Insurance-linked securities (ILS) are an alternative source of capital for insurance and re-insurance companies. To protect themselves from very large natural catastrophes, such as hurricanes, typhoons, earthquakes, tsunamis, thunderstorms, wildfire and flood, players in the insurance industry may use the ILS market to balance risk. The creation of this asset class, which allows for a direct transfer of reinsurance risk to the capital markets, was a result of the devastating Hurricane Andrew that caused $26.5 billion of damage on the south-eastern coastline of the US in 1992.
Ahmad points out that this asset class will provide a natural diversification of risk across different regions and different threats. “You need a combination of accumulated wealth and perils in a region to have large insurance exposures. Not surprisingly therefore, much of ILS will be exposed to North America and to a lesser extent Japan, Europe and Australia.”
Furthermore, she points out that wind risks are seasonal; the hurricane seasons of June to November is when the bulk of returns from ILS are made. “Over the last few decades, the occurrence of truly catastrophic events has not been as frequent as investors might think” Ahmad said. “From 2002 to 2017, catastrophe bonds (a sub part of the ILS market) have, for instance, been able to generate an annualised return of 7.6%, similar to the S&P500 Total Return Index, with a much more limited volatility of 3.2%”.
Even during the largest catastrophic events since the creation of the Swiss Re Cat Bond Index in 2002, drawdown losses have been limited with, for instance, a short-lived 6.5% correction in September 2017 when Irma and Maria caused substantial damage to Florida and the Caribbean. “Overall, positive months have occurred 92% of the time. As long as there is not a big negative event, there is a good chance that you will get an attractive premium over the money market with almost no interest rate duration risk. In addition to this, the ILS market has shown good decorrelation with major asset classes.”
Even if the reality of climate change is well accepted, it is unknown how this will influence the occurrence of natural catastrophes, Ahmad points out. “We do not know yet to what extent the different regions will be exposed.
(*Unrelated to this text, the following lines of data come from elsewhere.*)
import Summits.Ventures.PercRepro.C026HubPairDefs
import Summits.Ventures.PercRepro.C026GluingMinor

/-!
# Hub-pair graphs, VIII: C-026 on every hub-pair multigraph (p5, gen 11)

mine-3's hub-pair theorem (§25.2) in the kernel:

* **`dFreeIneq_of_hubPair`** — `(★)`, the D-free inequality, on every hub-pair multigraph with three
  distinct marks (strong induction on the edges through the composition theorem: the edges at a
  non-mark and its partner are a pair gadget, the rest a smaller hub-pair graph);
* **`hubPair_cubeSumQuad_nonneg`** — the class-level form `0 ≤ CS₂₆` (`(★) ⟹ (CF′)`);
* **`IsHubPairGraph.minor`** — marked minors of hub-pair graphs are hub-pair graphs (the class of a
  non-mark in the contraction is `{z}` or `{z, π(z)}`);
* **`c026_hubPair`** — C-026 at every `p ∈ [0,1]^E`: `(x + y₁)(y₁ + z) ≤ y₁ + y₂ + y₃`, i.e.
  `P(a~b)·P(c ≁ {a,b}) ≤ P(one pair)`, on every hub-pair multigraph (`c026_of_dFree_minors`).
-/

universe u

namespace PercRepro

namespace MultiGraph

open PairModel

variable {V : Type*}

/-- The pair side with `y = x` is supported on `a, b, c, x`. -/
theorem supported_of_supported5_eq {E : Type*} {G : MultiGraph V E} {a b c x : V}
    (h : G.Supported (pairIota a b c x x) 5) : G.Supported (pairIota a b c x x) 4 := by
  intro e
  obtain ⟨⟨i, hi, hf⟩, ⟨j, hj, hs⟩⟩ := h e
  have h34 : pairIota a b c x x 4 = pairIota a b c x x 3 := by simp [pairIota]
  refine ⟨?_, ?_⟩
  · rcases Nat.lt_or_ge i 4 with hi' | hi'
    · exact ⟨i, hi', hf⟩
    · have : i = 4 := by omega
      subst this
      exact ⟨3, by norm_num, hf.trans h34⟩
  · rcases Nat.lt_or_ge j 4 with hj' | hj'
    · exact ⟨j, hj', hs⟩
    · have : j = 4 := by omega
      subst this
      exact ⟨3, by norm_num, hs.trans h34⟩

/-- **The D-free inequality on every hub-pair multigraph** (three distinct marks), by strong
induction on the number of edges. -/
theorem dFreeIneq_of_hubPair_card (a b c : V) (hab : a ≠ b) (hac : a ≠ c) (hbc : b ≠ c) :
    ∀ m : ℕ, ∀ {E : Type u} [Fintype E] [DecidableEq E] (G : MultiGraph V E),
      Fintype.card E = m → G.IsHubPairGraph a b c → G.DFreeIneq a b c := by
  intro m
  induction m using Nat.strong_induction_on with
  | _ m ih =>
  intro E _ _ G hm hG
  classical
  by_cases hex : ∃ x, (x ≠ a ∧ x ≠ b ∧ x ≠ c) ∧ ∃ e, G.EdgeAt e x
  · obtain ⟨x, hx, e₀, he₀⟩ := hex
    have hside₀ : ¬ G.splitSide x x e₀ = false := by
      intro h
      have := (splitSide_eq_true_iff (x := x) (y := x) e₀).2 (Or.inl he₀)
      rw [this] at h
      exact absurd h (by decide)
    by_cases hp : ∃ w, (w ≠ a ∧ w ≠ b ∧ w ≠ c) ∧ w ≠ x ∧ ∃ e, G.Joins e x w
    · -- the pair `x, y`
      obtain ⟨y, hy, hyx', e₁, he₁⟩ := hp
      have hxy : ∀ e w, G.Joins e x w → w ≠ x → (w ≠ a ∧ w ≠ b ∧ w ≠ c) → w = y :=
        fun e w he hwx hw => hG x hx.1 hx.2.1 hx.2.2 e e₁ w y he he₁ hwx hyx' hw hy
      have hyx : ∀ e w, G.Joins e y w → w ≠ y → (w ≠ a ∧ w ≠ b ∧ w ≠ c) → w = x :=
        fun e w he hwy hw => hG y hy.1 hy.2.1 hy.2.2 e e₁ w x he he₁.symm hwy (Ne.symm hyx') hw hx
      have hg := isGluing_splitSide hx hy hxy hyx
      obtain ⟨hsup, hnm⟩ := supported_part_splitSide hx hy hxy hyx
      have h₁ : (G.part (G.splitSide x y) true).DFreeIneq a b c :=
        dFreeIneq_of_supported5 hsup (injBelow_pairIota hab hac hbc hx hy (Ne.symm hyx')) hnm
      have hside : ¬ G.splitSide x y e₀ = false := by
        intro h
        have := (splitSide_eq_true_iff (x := x) (y := y) e₀).2 (Or.inl he₀)
        rw [this] at h
        exact absurd h (by decide)
      have hcard : Fintype.card {e // G.splitSide x y e = false} < m := by
        rw [← hm]
        exact Fintype.card_subtype_lt hside
      have h₀ := ih _ hcard (G.part (G.splitSide x y) false) rfl (hG.part _ _)
      exact dFreeIneq_of_gluing G a b c hab hac hbc _ hg h₁ h₀
    · -- a single hub `x` (with loops)
      have hxy : ∀ e w, G.Joins e x w → w ≠ x → (w ≠ a ∧ w ≠ b ∧ w ≠ c) → w = x := by
        intro e w he hwx hw
        exact absurd ⟨w, hw, hwx, e, he⟩ hp
      have hg := isGluing_splitSide hx hx hxy hxy
      obtain ⟨hsup, hnm⟩ := supported_part_splitSide hx hx hxy hxy
      have hnm' : ∀ e : {e // G.splitSide x x e = true}, ∃ k, 3 ≤ k ∧ k < 4 ∧
          ((G.part (G.splitSide x x) true).fst e = pairIota a b c x x k ∨
            (G.part (G.splitSide x x) true).snd e = pairIota a b c x x k) := by
        intro e
        obtain ⟨k, hk3, hk, hke⟩ := hnm e
        have h34 : pairIota a b c x x 4 = pairIota a b c x x 3 := by simp [pairIota]
        rcases Nat.lt_or_ge k 4 with hk' | hk'
        · exact ⟨k, hk3, hk', hke⟩
        · have : k = 4 := by omega
          subst this
          rw [h34] at hke
          exact ⟨3, by norm_num, by norm_num, hke⟩
      have h₁ : (G.part (G.splitSide x x) true).DFreeIneq a b c :=
        dFreeIneq_of_supported4 (supported_of_supported5_eq hsup)
          (injBelow_pairIota4 (y := x) hab hac hbc hx) hnm'
      have hcard : Fintype.card {e // G.splitSide x x e = false} < m := by
        rw [← hm]
        exact Fintype.card_subtype_lt hside₀
      have h₀ := ih _ hcard (G.part (G.splitSide x x) false) rfl (hG.part _ _)
      exact dFreeIneq_of_gluing G a b c hab hac hbc _ hg h₁ h₀
  · -- no edge at a non-mark: supported on the marks
    have hsup : G.Supported (pairIota a b c a a) 3 := by
      intro e
      have hmark : ∀ w, G.EdgeAt e w → ∃ i < 3, w = pairIota a b c a a i := by
        intro w hw
        by_cases hwm : w = a ∨ w = b ∨ w = c
        · rcases hwm with rfl | rfl | rfl
          · exact ⟨0, by norm_num, rfl⟩
          · exact ⟨1, by norm_num, rfl⟩
          · exact ⟨2, by norm_num, rfl⟩
        · exfalso
          exact hex ⟨w, ⟨fun h => hwm (Or.inl h), fun h => hwm (Or.inr (Or.inl h)),
            fun h => hwm (Or.inr (Or.inr h))⟩, e, hw⟩
      exact ⟨hmark _ (Or.inl rfl), hmark _ (Or.inr rfl)⟩
    have hinj : InjBelow (pairIota a b c a a) 3 := by
      intro i hi j hj h
      interval_cases i <;> interval_cases j <;> simp [pairIota] at h ⊢ <;>
        first
        | exact absurd h hab | exact absurd h hac | exact absurd h hbc
        | exact absurd h hab.symm | exact absurd h hac.symm | exact absurd h hbc.symm
    exact dFreeIneq_of_supported3 hsup hinj

/-- **The D-free inequality `(★)` on every hub-pair multigraph** with three distinct marks
(mine-3's Theorem 25.2). -/
theorem dFreeIneq_of_hubPair {E : Type u} [Fintype E] [DecidableEq E] (G : MultiGraph V E)
    {a b c : V} (hG : G.IsHubPairGraph a b c) (hab : a ≠ b) (hac : a ≠ c) (hbc : b ≠ c) :
    G.DFreeIneq a b c :=
  dFreeIneq_of_hubPair_card a b c hab hac hbc _ G rfl hG

/-- **The class-level form**: `0 ≤ CS₂₆(G; a, b, c)` on every hub-pair multigraph. -/
theorem hubPair_cubeSumQuad_nonneg {E : Type u} [Fintype E] [DecidableEq E] (G : MultiGraph V E)
    {a b c : V} (hG : G.IsHubPairGraph a b c) (hab : a ≠ b) (hac : a ≠ c) (hbc : b ≠ c) :
    0 ≤ G.cubeSumQuad ![a, b, c] kernel26 := by
  classical
  exact (G.cubeSumQuad_kernel26_nonneg_iff_M a b c).mpr
    (G.card_botM_le_of_dFree (dFreeIneq_of_hubPair G hG hab hac hbc))

/-! ### Minors -/

/-- A vertex of a non-mark class of the minor is a non-mark. -/
theorem nonMark_of_sureClass_ne {E : Type*} (G : MultiGraph V E) {a b c : V} (v : Config E)
    {z' : Quotient (G.connSetoid v)} (hza : z' ≠ G.sureClass v a) (hzb : z' ≠ G.sureClass v b)
    (hzc : z' ≠ G.sureClass v c) {t : V} (ht : G.sureClass v t = z') : t ≠ a ∧ t ≠ b ∧ t ≠ c :=
  ⟨fun h => hza (ht ▸ h ▸ rfl), fun h => hzb (ht ▸ h ▸ rfl), fun h => hzc (ht ▸ h ▸ rfl)⟩

/-- A walk to a different vertex starts with a step to a different vertex. -/
theorem exists_openAdj_ne_of_conn {E : Type*} {G : MultiGraph V E} {v : Config E} {z z₂ : V}
    (h : G.Conn v z z₂) (hne : z ≠ z₂) : ∃ t, t ≠ z ∧ G.OpenAdj v z t := by
  induction h using Relation.ReflTransGen.head_induction_on with
  | refl => exact absurd rfl hne
  | @head a c hac _ ih =>
    by_cases hca : c = a
    · subst hca
      exact ih hne
    · exact ⟨c, hca, hac⟩

/-- **Marked minors of hub-pair graphs are hub-pair graphs.** -/
theorem IsHubPairGraph.minor {E : Type*} {G : MultiGraph V E} {a b c : V}
    (hG : G.IsHubPairGraph a b c) (u v : Config E) :
    (G.minor u v).IsHubPairGraph (G.sureClass v a) (G.sureClass v b) (G.sureClass v c) := by
  intro z' hza hzb hzc e e' w' w'' he he' hw'z hw''z hw' hw''
  -- the underlying edges
  have lift : ∀ (f : Face u v) (q q' : Quotient (G.connSetoid v)), (G.minor u v).Joins f q q' →
      ∃ z w, G.sureClass v z = q ∧ G.sureClass v w = q' ∧ G.Joins f.1 z w := by
    intro f q q' h
    rcases h with ⟨h1, h2⟩ | ⟨h1, h2⟩
    · exact ⟨G.fst f.1, G.snd f.1, h1, h2, Or.inl ⟨rfl, rfl⟩⟩
    · exact ⟨G.snd f.1, G.fst f.1, h2, h1, Or.inr ⟨rfl, rfl⟩⟩
  obtain ⟨z₁, w₁, hz₁, hw₁, hj₁⟩ := lift e z' w' he
  obtain ⟨z₂, w₂, hz₂, hw₂, hj₂⟩ := lift e' z' w'' he'
  have hz₁m := nonMark_of_sureClass_ne G v hza hzb hzc hz₁
  have hz₂m := nonMark_of_sureClass_ne G v hza hzb hzc hz₂
  have hw₁m := nonMark_of_sureClass_ne G v hw'.1 hw'.2.1 hw'.2.2 hw₁
  have hw₂m := nonMark_of_sureClass_ne G v hw''.1 hw''.2.1 hw''.2.2 hw₂
  have hw₁z : w₁ ≠ z₁ := fun h => hw'z (hw₁.symm.trans (h ▸ hz₁))
  have hw₂z : w₂ ≠ z₂ := fun h => hw''z (hw₂.symm.trans (h ▸ hz₂))
  -- the partner of a vertex of the class lies in the class when the class has two vertices
  have key : ∀ (f : E) (z w z₂ : V), G.sureClass v z = z' → G.Joins f z w → w ≠ z →
      (w ≠ a ∧ w ≠ b ∧ w ≠ c) → G.sureClass v z₂ = z' → z ≠ z₂ → G.sureClass v w = z' := by
    intro f z w z₂ hz hj hwz hw hz₂ hne
    have hconn : G.Conn v z z₂ := (G.sureClass_eq_iff v z z₂).1 (hz.trans hz₂.symm)
    obtain ⟨t, htz, hzt⟩ := exists_openAdj_ne_of_conn hconn hne
    obtain ⟨g, _, hg⟩ := hzt
    have htz' : G.sureClass v t = z' := by
      rw [← hz]
      exact (G.sureClass_eq_iff v t z).2 (Conn.of_openAdj ⟨g, by assumption, hg⟩).symm
    have htm := nonMark_of_sureClass_ne G v hza hzb hzc htz'
    have hzm := nonMark_of_sureClass_ne G v hza hzb hzc hz
    have := hG z hzm.1 hzm.2.1 hzm.2.2 f g w t hj hg hwz htz hw htm
    rw [this]
    exact htz'
  by_cases hzz : z₁ = z₂
  · subst hzz
    have := hG z₁ hz₁m.1 hz₁m.2.1 hz₁m.2.2 e.1 e'.1 w₁ w₂ hj₁ hj₂ hw₁z hw₂z hw₁m hw₂m
    rw [← hw₁, ← hw₂, this]
  · have h1 := key e.1 z₁ w₁ z₂ hz₁ hj₁ hw₁z hw₁m hz₂ hzz
    have h2 := key e'.1 z₂ w₂ z₁ hz₂ hj₂ hw₂z hw₂m hz₁ (Ne.symm hzz)
    rw [← hw₁, ← hw₂, h1, h2]

/-- **C-026 on every hub-pair multigraph at every `p`** (mine-3 §25.2): for every hub-pair multigraph,
every `p ∈ [0,1]^E` and the marks `a, b, c`, `(x + y₁)(y₁ + z) ≤ y₁ + y₂ + y₃`, i.e.
`P(a~b)·P(c ≁ {a,b}) ≤ P(one pair)`. -/
theorem c026_hubPair {E : Type u} [Fintype E] [DecidableEq E] (G : MultiGraph V E) {a b c : V}
    (hG : G.IsHubPairGraph a b c) (p : E → ℝ) (hp : IsProb p) :
    (G.law3 p a b c 0 + G.law3 p a b c 1) * (G.law3 p a b c 1 + G.law3 p a b c 4) ≤
      G.law3 p a b c 1 + G.law3 p a b c 2 + G.law3 p a b c 3 := by
  classical
  refine c026_of_dFree_minors G a b c (fun u v _ => ?_) p hp
  by_cases h : G.sureClass v a = G.sureClass v b ∨ G.sureClass v a = G.sureClass v c ∨
      G.sureClass v b = G.sureClass v c
  · exact dFreeIneq_of_marks_eq _ h
  · exact dFreeIneq_of_hubPair (G.minor u v) (hG.minor u v) (fun h1 => h (Or.inl h1))
      (fun h2 => h (Or.inr (Or.inl h2))) (fun h3 => h (Or.inr (Or.inr h3)))

end MultiGraph

end PercRepro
For instance, it is currently not certain that hurricanes will become more dangerous or prevalent in the years to come. Furthermore, new zones of perils will likely be created. “All in all, the biggest driver of economic loss going forward will be related to demographic changes and the migration of people towards the riskier zones on the planet, which results in the growth of wealth and insured values in exposed areas.”
Finally, many homeowners in the US remain under-insured. “For instance, in California, at least half of residential houses are still not insured against earthquake risk, so there is quite some potential for the market to grow in the future”, concludes Ahmad.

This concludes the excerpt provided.